Abstract: Exploring Factors of Colorectal Cancer Screening Using the Precaution Adoption Process Model (PAPM): A Conceptual Framework for Tailoring Interventions (Society for Social Work and Research 21st Annual Conference - Ensure Healthy Development for all Youth)

238P Exploring Factors of Colorectal Cancer Screening Using the Precaution Adoption Process Model (PAPM): A Conceptual Framework for Tailoring Interventions

Schedule:
Friday, January 13, 2017
Bissonet (New Orleans Marriott)
* noted as presenting author
Seok-Won Jin, PhD, Assistant Professor, Clark Atlanta University, Atlanta, GA
Background: Colorectal cancer (CRC) is the second most commonly-diagnosed form of cancer and the leading cause of death for Korean Americans (KAs). Incidence rates of CRC among KAs are increasing, while rates for other ethnic groups are stable or declining. Despite such disproportionate CRC burden facing KAs, their CRC screening rates remain significantly lower than the national targets. Previous studies have consistently reported associations of CRC screening uptake with knowledge and physician recommendations, but there are many individuals who receive information and recommendations from health providers or family members, yet do not complete screening. Thus, this study aimed to (1) examine the distribution and characteristics of a decisional stage for adoption of CRC screening among KAs using the Precaution Adoption Process Model (PAPM) and (2) assess the differences across the stages.
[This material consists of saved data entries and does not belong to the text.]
/-- The transfer terms: `(P·64√(2π·3L²)/R_b² + 8√(2π·3L²)P/R_b³) · L^{48}(L^B)² ≤ 320√(6π)P · L^{−1/6}` for
`R_b ≥ L^{9B+300}/2`. [folklore] -/
theorem minor_term_cd (hL3 : 3 ≤ Real.log x) (hRb : Real.log x ^ (9 * B + 300) / 2 ≤ Rb) (hP : 1 ≤ P) :
    Real.log x ^ 48 * (Real.log x ^ B) ^ 2 * (P * (64 * Real.sqrt (2 * Real.pi * (3 * Real.log x ^ 2)) / Rb ^ 2) +
        8 * Real.sqrt (2 * Real.pi * (3 * Real.log x ^ 2)) * P / Rb ^ 3) ≤
      (320 * Real.sqrt (6 * Real.pi) * P) * Real.log x ^ (-(1 / 6 : ℝ)) := by
  set L := Real.log x with hL
  have hL1 : 1 ≤ L := by linarith
  have hL0 : 0 < L := by linarith
  set S6 := Real.sqrt (6 * Real.pi) with hS6
  have hS60 : 0 < S6 := Real.sqrt_pos.2 (by positivity)
  rw [sqrt_two_pi_three_sq hL0.le]
  set T : ℝ := L ^ (9 * B + 300) with hT
  have hT0 : 0 < T := by positivity
  have hRb0 : 0 < Rb := lt_of_lt_of_le (by positivity) hRb
  have hRb2 : 1 / Rb ^ 2 ≤ 4 / T ^ 2 := by
    rw [div_le_div_iff₀ (by positivity) (by positivity), one_mul]
    nlinarith [mul_pos hT0 hRb0]
  have hRb3 : 1 / Rb ^ 3 ≤ 8 / T ^ 3 := by
    rw [div_le_div_iff₀ (by positivity) (by positivity), one_mul]
    have h := pow_le_pow_left₀ (by positivity : 0 ≤ T / 2) (by linarith : T / 2 ≤ Rb) 3
    have : (T / 2) ^ 3 = T ^ 3 / 8 := by ring
    rw [this] at h
    linarith
  -- `L^{49+2B}/T^2 ≤ 1/L` and `L^{49+2B}/T^3 ≤ 1/L`
  have hLT2 : L ^ 48 * (L ^ B) ^ 2 * L * (4 / T ^ 2) ≤ 4 * L ^ (-(1 / 6 : ℝ)) := by
    have h1 : L ^ 48 * (L ^ B) ^ 2 * L * (4 / T ^ 2) = 4 * (1 / L ^ (16 * B + 551)) := by
      rw [hT]; field_simp; ring
    rw [h1]
    exact mul_le_mul_of_nonneg_left (inv_pow_le_rpow_neg_sixth hL1 (by omega)) (by norm_num)
  have hLT3 : L ^ 48 * (L ^ B) ^ 2 * L * (8 / T ^ 3) ≤ 8 * L ^ (-(1 / 6 : ℝ)) := by
    have h1 : L ^ 48 * (L ^ B) ^ 2 * L * (8 / T ^ 3) = 8 * (1 / L ^ (25 * B + 851)) := by
      rw [hT]; field_simp; ring
    rw [h1]
    exact mul_le_mul_of_nonneg_left (inv_pow_le_rpow_neg_sixth hL1 (by omega)) (by norm_num)
  calc _ = 64 * S6 * P * (L ^ 48 * (L ^ B) ^ 2 * L * (1 / Rb ^ 2)) + 8 * S6 * P * (L ^ 48 * (L ^ B) ^ 2 * L * (1 / Rb ^ 3)) := by
        ring
    _ ≤ 64 * S6 * P * (L ^ 48 * (L ^ B) ^ 2 * L * (4 / T ^ 2)) + 8 * S6 * P * (L ^ 48 * (L ^ B) ^ 2 * L * (8 / T ^ 3)) := by
        gcongr
    _ ≤ 64 * S6 * P * (4 * L ^ (-(1 / 6 : ℝ))) + 8 * S6 * P * (8 * L ^ (-(1 / 6 : ℝ))) :=
        add_le_add (mul_le_mul_of_nonneg_left hLT2 (by positivity)) (mul_le_mul_of_nonneg_left hLT3 (by positivity))
    _ = _ := by ring

end Minor

/-! ### Packaging: one constant, one gauge -/

section Pack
Methods: Quota sampling was conducted to recruit KAs ages 50 and older in the Atlanta metropolitan area through local radio advertisement, religious organizations, and referrals. Participants (n=526) in a cross-sectional survey self-reported information regarding CRC screening history, PAPM stage and knowledge, attitudes and beliefs (decisional balance) about CRC screening, health-related information, and socio-demographics. The main outcome was PAPM stage of adoption of CRC screening (i.e., Stage 1: Unaware, Stage 2: Unengaged, Stage 3: Deciding, Stage 4: Decided No, Stage 5: Decided Yes, Stage 6: Action, Stage 7: Maintenance) based on the following guidelines: colonoscopy every 10 years alone or the combination annual FOBT plus sigmoidoscopy every 5 years.

Most participants were female (62%), married (84%), and uninsured (57%). Their mean age was 59.5 (SD=7.65), 42% had not completed college, and 43% had an annual household income below $40,000. Multiple logistic regression analysis was conducted to investigate associations of potential predictor variables with PAPM stage of CRC screening adoption. Multivariable associations were examined by comparing statistically independent combinations (orthogonal contrasts) of PAPM stage categories and using multiple logistic regression analysis.  

Results: 36% were up-to-date with at least one test; 34% were adherent with the study guidelines. 17% were Stage 1/2 (Unaware/Unengaged); 16% were Stage 3 (Deciding); 21% were Stage 4 (Decided No); 11% were Stage 5 (Decided Yes); and 35% were Stage 6/7 (Action/Maintenance). Physician recommendation, positive decisional balance score, and greater perceived self-efficacy were significantly associated with higher compared to lower PAPM stages except for Stages 3/5/6/7 vs. Stage 4 and Stages 6/7 vs. Stage 5. Higher scores of e-health literacy, physical recommendation, and greater perceived self-efficacy were significantly associated with Stages 3/5/6/7 compare to Stage 4; Regular check-up, physician recommendation, and lower self-efficacy were significantly associated with Stages 6/7 compared to Stage 5.

Implications: The findings suggest that the PAPM-based characteristics of CRC screening adoption provide useful information for designing tailored interventions, especially among underserved populations. Future studies could examine the feasibility and effectiveness of stage-based messages delivered by ethnic physicians for improving attitudes, beliefs, and self-efficacy pertaining to CRC screening in a target population, which would lead to screening promotion. Eliminating disparities in cancer screening is critical for social workers in both research and clinical contexts.